THE WISDOM OF TRAUMA is a seven-day series with Dr. Gabor Maté, a Hungarian-Canadian physician, who is a renowned addiction expert. His seminal book In The Realm Of Hungry Ghosts draws on science and real-life stories to posit that all addictions originate in trauma and emotional loss. He says that “all is not well” in our society as supported by the rising numbers of addictions, overdoses, suicides, mass shootings, and child abuse. He calls for a more compassionate approach toward the issues facing humanity, especially addiction.
My reflection: Gabor’s movie airs between June 8 – 14, but this trailer touched me deeply. I asked my son to watch it, and he responded, “Maté seems so earnest and dedicated. You can tell he’s driven by a higher calling.”
Today’s Promise to consider: Education is key to understanding. Today, we have many quality resources, including cutting-edge research in the field of addiction, harm-reduction advances, and help from psychologists, counselors, and those in recovery. Maté emphasizes compassion when dealing with our suffering loved ones. Today, let us bring the healing light of compassion to trauma and the wounded human soul.
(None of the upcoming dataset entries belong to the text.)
import Mathlib
import Summits.Ventures.HodgeRepro.Tier4.Line1.RTFSetting
import Summits.Ventures.HodgeRepro.Tier4.Line1.KernelSupportFinite
import Summits.Ventures.HodgeRepro.Tier4.Line1.KernelUnfold
import Summits.Ventures.HodgeRepro.Tier4.Line1.KernelOperator
import Summits.Ventures.HodgeRepro.Tier4.Line1.KernelEigen
import Summits.Ventures.HodgeRepro.Tier4.Line1.KernelNondegenerate
import Summits.Ventures.HodgeRepro.Tier4.Line1.InnerCalculus
import Summits.Ventures.HodgeRepro.Tier4.Line1.InnerBridge
import Summits.Ventures.HodgeRepro.Tier4.Line1.KernelAdjointInner
import Summits.Ventures.HodgeRepro.Tier4.Line1.OrthComplement
import Summits.Ventures.HodgeRepro.Tier4.Line1.MaximalFamily

/-!
# Tier4/Line1/AdaptedONBGlue — the J1 glue: rungs (4b) + non-finite-dimensionality ⇒ an adapted ONB

Blind re-derivation cell `pub-hodge-repro`, Tier 4 «prove the step» (README §9–§10), seat t4-L4-p1 (cross-line J1 glue,
lead S12599 / S12632; signature as posted S12611).  Tree path `lean/Summits/Ventures/HodgeRepro/Tier4/Line1/AdaptedONBGlue.lean`.

WHAT IS PROVED.  `exists_adaptedONB_of_rungs`: for any `S : Setting G` over a second-countable locally compact `G`, IF
`L²(DG)` is not finite-dimensional (`hinf`; a finite group without it is a counterexample — an infinite orthonormal
family cannot exist) and IF rung (4b) holds (`h4b`, displayed: every non-zero relatively closed invariant subspace
contains a non-zero irreducible invariant subspace — the landed `exists_irreducible_invariant_subspace_of_nondegenerate`
composed with the landed (4a) `kernelOp_nondegenerate` has exactly this shape), THEN there are `τ φ n` with
`S.IsAdaptedONB τ φ n`.  Assembly: a maximal orthogonal family of non-zero irreducible invariant subspaces
(`MaximalFamily`, Zorn) spans `L²(DG)` (`ae_eq_zero_of_orth_maximal`), is countable and is enumerated with `{0}`-padding
(`exists_enumeration_orthFamily`); inside each `τ m` a countable dense set of `L²`-classes of members is Gram–Schmidt-orthonormalised
(`gramSchmidtNormed`), the non-zero vectors pulled back to members of `τ m` (`mem_clsSet_of_mem_span`); the set of
non-zero vectors is infinite by `hinf` (`infinite_of_not_finiteDimensional`) and is listed by `Denumerable`.

HC_CM is NOT proved by anyone in this repository.
-/

set_option autoImplicit false

noncomputable section

namespace Summit.Ventures.HodgeRepro.Tier4.Line1

open MeasureTheory Topology
open scoped ComplexConjugate InnerProductSpace

namespace RTF

variable {G : Type} [Group G] [TopologicalSpace G] [IsTopologicalGroup G] [MeasurableSpace G]
  [BorelSpace G]

namespace Setting

variable (S : Setting G)

/-- The `L²(DG)`-classes of the continuous members of `V`. -/
def clsSet (V : Set (G → ℂ)) : Set (Lp ℂ 2 (S.μ.restrict S.DG)) :=
  {u | ∃ ψ ∈ V, ∃ h : Continuous ψ, u = S.toL2 h}

omit [IsTopologicalGroup G] in
/-- Every non-zero element of the span of `clsSet V` is the class of a member of `V`. -/
theorem mem_clsSet_of_mem_span {V : Set (G → ℂ)} (hV : S.IsInvariantSubspace V)
    {u : Lp ℂ 2 (S.μ.restrict S.DG)} (hu : u ∈ Submodule.span ℂ (S.clsSet V)) (hne : u ≠ 0) : u ∈ S.clsSet V := by
  have key : ∀ u ∈ Submodule.span ℂ (S.clsSet V), u = 0 ∨ u ∈ S.clsSet V := by
    intro u hu
    refine Submodule.span_induction (p := fun u _ => u = 0 ∨ u ∈ S.clsSet V) (fun x hx => Or.inr hx)
      (Or.inl rfl) ?_ ?_ hu
    · rintro x y _ _ (rfl | ⟨ψ, hψ, hc, rfl⟩) (rfl | ⟨φ, hφ, hc', rfl⟩)
      · left
        simp
      · right
        rw [zero_add]
        exact ⟨φ, hφ, hc', rfl⟩
      · right
        rw [add_zero]
        exact ⟨ψ, hψ, hc, rfl⟩
      · right
        exact ⟨fun x => ψ x + φ x, hV.add ψ hψ φ hφ, hc.add hc', (S.toL2_add hc hc').symm⟩
    · rintro a x _ (rfl | ⟨ψ, hψ, hc, rfl⟩)
      · left
        simp
      · right
        exact ⟨fun x => a * ψ x, hV.smul ψ hψ a, continuous_const.mul hc, (S.toL2_smul hc a).symm⟩
  exact (key u hu).resolve_left hne

omit [IsTopologicalGroup G] in
/-- `clsSet V` has a countable subset in whose closure it lies (`L²(DG)` is second countable). -/
theorem exists_countable_dense_clsSet [SecondCountableTopology G] (V : Set (G → ℂ)) :
    ∃ c : Set (Lp ℂ 2 (S.μ.restrict S.DG)), c ⊆ S.clsSet V ∧ c.Countable ∧ S.clsSet V ⊆ closure c := by
  haveI := S.isFiniteMeasure_restrict_DG
  haveI : Fact ((2 : ENNReal) ≠ ⊤) := ⟨ENNReal.ofNat_ne_top⟩
  obtain ⟨t, htc, htd⟩ := TopologicalSpace.exists_countable_dense (↥(S.clsSet V))
  exact ⟨Subtype.val '' t, Subtype.coe_image_subset _ _, htc.image _, Subtype.dense_iff.1 htd⟩

omit [IsTopologicalGroup G] in
/-- **Gram–Schmidt inside `V`**: a sequence `g` of `L²(DG)`-vectors whose non-zero terms are classes of members of `V`,
pairwise orthonormal, and which is total for `clsSet V`: a vector orthogonal to every `g k` is orthogonal to `clsSet V`. -/
theorem exists_gramSchmidt [SecondCountableTopology G] {V : Set (G → ℂ)} (hV : S.IsInvariantSubspace V) :
    ∃ g : ℕ → Lp ℂ 2 (S.μ.restrict S.DG),
      (∀ k, g k ≠ 0 → g k ∈ S.clsSet V) ∧
      (∀ k k', g k ≠ 0 → g k' ≠ 0 → ⟪g k, g k'⟫_ℂ = if k = k' then 1 else 0) ∧
      ∀ u ∈ S.clsSet V, ∀ w : Lp ℂ 2 (S.μ.restrict S.DG), (∀ k, ⟪g k, w⟫_ℂ = 0) → ⟪u, w⟫_ℂ = 0 := by
  obtain ⟨c, hcsub, hcc, hcd⟩ := S.exists_countable_dense_clsSet V
  obtain ⟨e, he⟩ := (hcc.insert (0 : Lp ℂ 2 (S.μ.restrict S.DG))).exists_eq_range ⟨0, Set.mem_insert _ _⟩
  set g : ℕ → Lp ℂ 2 (S.μ.restrict S.DG) := InnerProductSpace.gramSchmidtNormed ℂ e with hg
  have hspan : Submodule.span ℂ (Set.range g) = Submodule.span ℂ c := by
    rw [hg, InnerProductSpace.span_gramSchmidtNormed_range, InnerProductSpace.span_gramSchmidt, ← he,
      Submodule.span_insert_zero]
  refine ⟨g, fun k hk => ?_, fun k k' hk hk' => ?_, fun u hu w hw => ?_⟩
  · apply S.mem_clsSet_of_mem_span hV _ hk
    have : g k ∈ Submodule.span ℂ (Set.range g) := Submodule.subset_span (Set.mem_range_self k)
    rw [hspan] at this
    exact Submodule.span_mono hcsub this
  · have horth := orthonormal_iff_ite.1 (InnerProductSpace.gramSchmidtNormed_orthonormal' (𝕜 := ℂ) e)
      (⟨k, hk⟩ : {i | InnerProductSpace.gramSchmidtNormed ℂ e i ≠ 0})
      (⟨k', hk'⟩ : {i | InnerProductSpace.gramSchmidtNormed ℂ e i ≠ 0})
    simp only [Subtype.mk.injEq] at horth
    exact horth
  · -- the orthogonal complement of `w` is closed and contains every `g k`, hence the closure of `c`
    have hK : IsClosed ((Submodule.span ℂ {w})ᗮ : Set (Lp ℂ 2 (S.μ.restrict S.DG))) :=
      Submodule.isClosed_orthogonal _
    have hsub : (Submodule.span ℂ (Set.range g) : Set (Lp ℂ 2 (S.μ.restrict S.DG))) ⊆
        ((Submodule.span ℂ {w})ᗮ : Set (Lp ℂ 2 (S.μ.restrict S.DG))) := by
      intro v hv
      have : Submodule.span ℂ (Set.range g) ≤ (Submodule.span ℂ {w})ᗮ := by
        rw [Submodule.span_le]
        rintro _ ⟨k, rfl⟩
        exact Submodule.mem_orthogonal_singleton_iff_inner_right.2 (inner_eq_zero_symm.1 (hw k))
      exact this hv
    have hcl : closure c ⊆ ((Submodule.span ℂ {w})ᗮ : Set (Lp ℂ 2 (S.μ.restrict S.DG))) := by
      rw [hK.closure_subset_iff]
      refine Set.Subset.trans ?_ hsub
      rw [hspan]
      exact Submodule.subset_span
    have : u ∈ (Submodule.span ℂ {w})ᗮ := hcl (hcd hu)
    exact inner_eq_zero_symm.1 (Submodule.mem_orthogonal_singleton_iff_inner_right.1 this)

omit [IsTopologicalGroup G] [BorelSpace G] in
/-- If the `L²(DG)`-vectors `v p`, `p ∈ P`, are total (a vector orthogonal to all of them is zero) and `L²(DG)` is
not finite-dimensional, then `P` is infinite. -/
theorem infinite_of_total {ι : Type} {P : Set ι} {v : ι → Lp ℂ 2 (S.μ.restrict S.DG)}
    (hinf : ¬ FiniteDimensional ℂ (Lp ℂ 2 (S.μ.restrict S.DG)))
    (htotal : ∀ w : Lp ℂ 2 (S.μ.restrict S.DG), (∀ p ∈ P, ⟪v p, w⟫_ℂ = 0) → w = 0) : P.Infinite := by
  intro hfin
  apply hinf
  haveI := S.isFiniteMeasure_restrict_DG
  haveI : Fact ((2 : ENNReal) ≠ ⊤) := ⟨ENNReal.ofNat_ne_top⟩
  let K : Submodule ℂ (Lp ℂ 2 (S.μ.restrict S.DG)) := Submodule.span ℂ (v '' P)
  haveI : FiniteDimensional ℂ K := FiniteDimensional.span_of_finite ℂ (hfin.image v)
  have hK : Kᗮ = ⊥ := by
    rw [Submodule.eq_bot_iff]
    intro w hw
    apply htotal w
    intro p hp
    exact (Submodule.mem_orthogonal K w).1 hw _ (Submodule.subset_span ⟨p, hp, rfl⟩)
  have hK' : K = ⊤ := Submodule.orthogonal_eq_bot_iff.1 hK
  have : FiniteDimensional ℂ (⊤ : Submodule ℂ (Lp ℂ 2 (S.μ.restrict S.DG))) := hK' ▸ inferInstance
  exact (Submodule.topEquiv (R := ℂ) (M := Lp ℂ 2 (S.μ.restrict S.DG))).finiteDimensional

/-- **The J1 glue** (lead S12599/S12632, signature S12611): rung (4b) displayed as `h4b`, `L²(DG)` not
finite-dimensional (`hinf`), `G` second countable and locally compact ⇒ an adapted orthonormal basis exists. -/
theorem exists_adaptedONB_of_rungs [SecondCountableTopology G] [LocallyCompactSpace G]
    (hinf : ¬ FiniteDimensional ℂ (Lp ℂ 2 (S.μ.restrict S.DG)))
    (h4b : ∀ V : Set (G → ℂ), S.IsInvariantSubspace V →
      (∀ ψ : G → ℂ, Continuous ψ → S.Invariant ψ →
        (∀ ε : ℝ, 0 < ε → ∃ ψ' ∈ V,
          eLpNorm (fun x => ψ x - ψ' x) 2 (S.μ.restrict S.DG) < ENNReal.ofReal ε) → ψ ∈ V) →
      (∃ ψ ∈ V, ∃ x, ψ x ≠ 0) →
      ∃ V' : Set (G → ℂ), S.IsInvariantSubspace V' ∧ V' ⊆ V ∧ S.IsIrreducible V' ∧ ∃ ψ ∈ V', ∃ x, ψ x ≠ 0) :
    ∃ (τ : ℕ → Set (G → ℂ)) (φ : ℕ → G → ℂ) (n : ℕ → ℕ), S.IsAdaptedONB τ φ n := by
  classical
  obtain ⟨F, hF, hmax⟩ := S.exists_maximal_orthFamily
  obtain ⟨τ, hinv, hirr, horthSub, -, hall⟩ := S.exists_enumeration_orthFamily hF
  choose g hg_mem hg_orth hg_dense using fun m => S.exists_gramSchmidt (hinv m)
  -- orthonormality across the whole doubly-indexed family
  have key : ∀ p q : ℕ × ℕ, g p.1 p.2 ≠ 0 → g q.1 q.2 ≠ 0 →
      ⟪g p.1 p.2, g q.1 q.2⟫_ℂ = if p = q then 1 else 0 := by
    rintro ⟨m, k⟩ ⟨m', k'⟩ hp hq
    by_cases hm : m = m'
    · subst hm
      rw [hg_orth m k k' hp hq]
      simp only [Prod.mk.injEq, true_and]
    · rw [if_neg (fun h => hm (Prod.mk.injEq _ _ _ _ ▸ h).1)]
      obtain ⟨ψ, hψ, hc, hψeq⟩ := hg_mem _ _ hp
      obtain ⟨ψ', hψ', hc', hψ'eq⟩ := hg_mem _ _ hq
      simp only at hψeq hψ'eq
      rw [hψeq, hψ'eq, ← S.inner_eq_inner_toL2 hc' hc]
      exact horthSub m' m (Ne.symm hm) ψ' hψ' ψ hψ
  -- totality of the doubly-indexed family
  have htotal : ∀ w : Lp ℂ 2 (S.μ.restrict S.DG),
      (∀ p ∈ {p : ℕ × ℕ | g p.1 p.2 ≠ 0}, ⟪g p.1 p.2, w⟫_ℂ = 0) → w = 0 := by
    intro w hw
    have hw' : ∀ m k, ⟪g m k, w⟫_ℂ = 0 := fun m k => by
      by_cases h : g m k = 0
      · rw [h, _root_.inner_zero_left]
      · exact hw (m, k) h
    have horth : ∀ V ∈ F, ∀ ψ ∈ V, S.inner w ψ = 0 := by
      intro V hV ψ hψ
      obtain ⟨m, hm⟩ := hall V hV
      rw [← hm] at hψ
      have hc : Continuous ψ := (hinv m).cont ψ hψ
      have h0 : ⟪S.toL2 hc, w⟫_ℂ = 0 := hg_dense m _ ⟨ψ, hψ, hc, rfl⟩ w (hw' m)
      rw [S.inner_eq_inner_toLp (Lp.memLp w) (S.memLp_restrict_of_continuous hc), Lp.toLp_coeFn]
      exact h0
    exact Lp.eq_zero_iff_ae_eq_zero.2 (S.ae_eq_zero_of_orth_maximal h4b hF hmax (Lp.memLp w) horth)
  -- the index set of the non-zero vectors is infinite, hence in bijection with `ℕ`
  set P : Set (ℕ × ℕ) := {p : ℕ × ℕ | g p.1 p.2 ≠ 0} with hP
  have hPinf : P.Infinite := S.infinite_of_total hinf htotal
  haveI : Infinite ↥P := hPinf.to_subtype
  obtain ⟨hden⟩ := nonempty_denumerable ↥P
  let e : ℕ ≃ ↥P := (Denumerable.eqv ↥P).symm
  let idx : ℕ → ℕ × ℕ := fun j => ((e j : ↥P) : ℕ × ℕ)
  have hidx : ∀ j, g (idx j).1 (idx j).2 ≠ 0 := fun j => (e j).2
  have hidx_inj : Function.Injective idx := fun j j' h => e.injective (Subtype.ext h)
  have hidx_surj : ∀ p ∈ P, ∃ j, idx j = p := fun p hp => ⟨e.symm ⟨p, hp⟩, by simp [idx]⟩
  -- pull the non-zero vectors back to members of the subspaces
  have hchoose : ∀ j : ℕ, ∃ ψ : G → ℂ, ψ ∈ τ (idx j).1 ∧ ∃ hc : Continuous ψ,
      S.toL2 hc = g (idx j).1 (idx j).2 := by
    intro j
    obtain ⟨ψ, hψ, hc, h⟩ := hg_mem _ _ (hidx j)
    exact ⟨ψ, hψ, hc, h.symm⟩
  choose φ hφmem hφc hφeq using hchoose
  refine ⟨τ, φ, fun j => (idx j).1, ⟨hinv, hirr, horthSub, hφmem, fun j j' => ?_, fun ψ hψ hperp => ?_⟩⟩
  · -- orthonormality
    rw [S.inner_eq_inner_toL2 (hφc j) (hφc j'), hφeq j', hφeq j, key _ _ (hidx j') (hidx j)]
    by_cases h : j = j'
    · subst h
      simp
    · rw [if_neg (fun h' => h (hidx_inj h').symm), if_neg h]
  · -- completeness
    have hw : ∀ p ∈ P, ⟪g p.1 p.2, hψ.toLp ψ⟫_ℂ = 0 := by
      intro p hp
      obtain ⟨j, hj⟩ := hidx_surj p hp
      have h1 := hperp j
      rw [S.inner_eq_inner_toLp hψ (S.memLp_restrict_of_continuous (hφc j))] at h1
      have h2 : S.toL2 (hφc j) = (S.memLp_restrict_of_continuous (hφc j)).toLp (φ j) := rfl
      rw [← h2, hφeq j, hj] at h1
      exact h1
    have h0 : hψ.toLp ψ = 0 := htotal _ hw
    have hcoe := hψ.coeFn_toLp
    rw [h0] at hcoe
    exact hcoe.symm.trans (Lp.coeFn_zero ℂ 2 (S.μ.restrict S.DG))

end Setting

end RTF

end Summit.Ventures.HodgeRepro.Tier4.Line1

end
A mother wrote to me: My son got arrested and we hired a lawyer, bailed him out, but he kept using and stealing. He got arrested again and bailed himself out. We knew he was dying so we asked the lawyer to have the judge put him back in jail. We told our son we would not bail him out, that we loved him but would no longer let his addiction destroy the family. All the love in the world was not enough to make him stop.
A young girl, who relapsed with a crystal meth addiction, wrote to me: I am addicted again. It’s been two years since l relapsed. I am convinced everyone hates me. I constantly hear voices that tell me that they will kill me, I’m ugly, I’m disgusting or that l smell. Some days l have eight showers, and other days it takes all day to have one. Most days, I don’t trust the water out of the tap. I can’t talk with my mom – I’m afraid the stress will kill her. My lifelong friends and family have nothing to do with me. I abuse my mom day and night, and I hate myself for this.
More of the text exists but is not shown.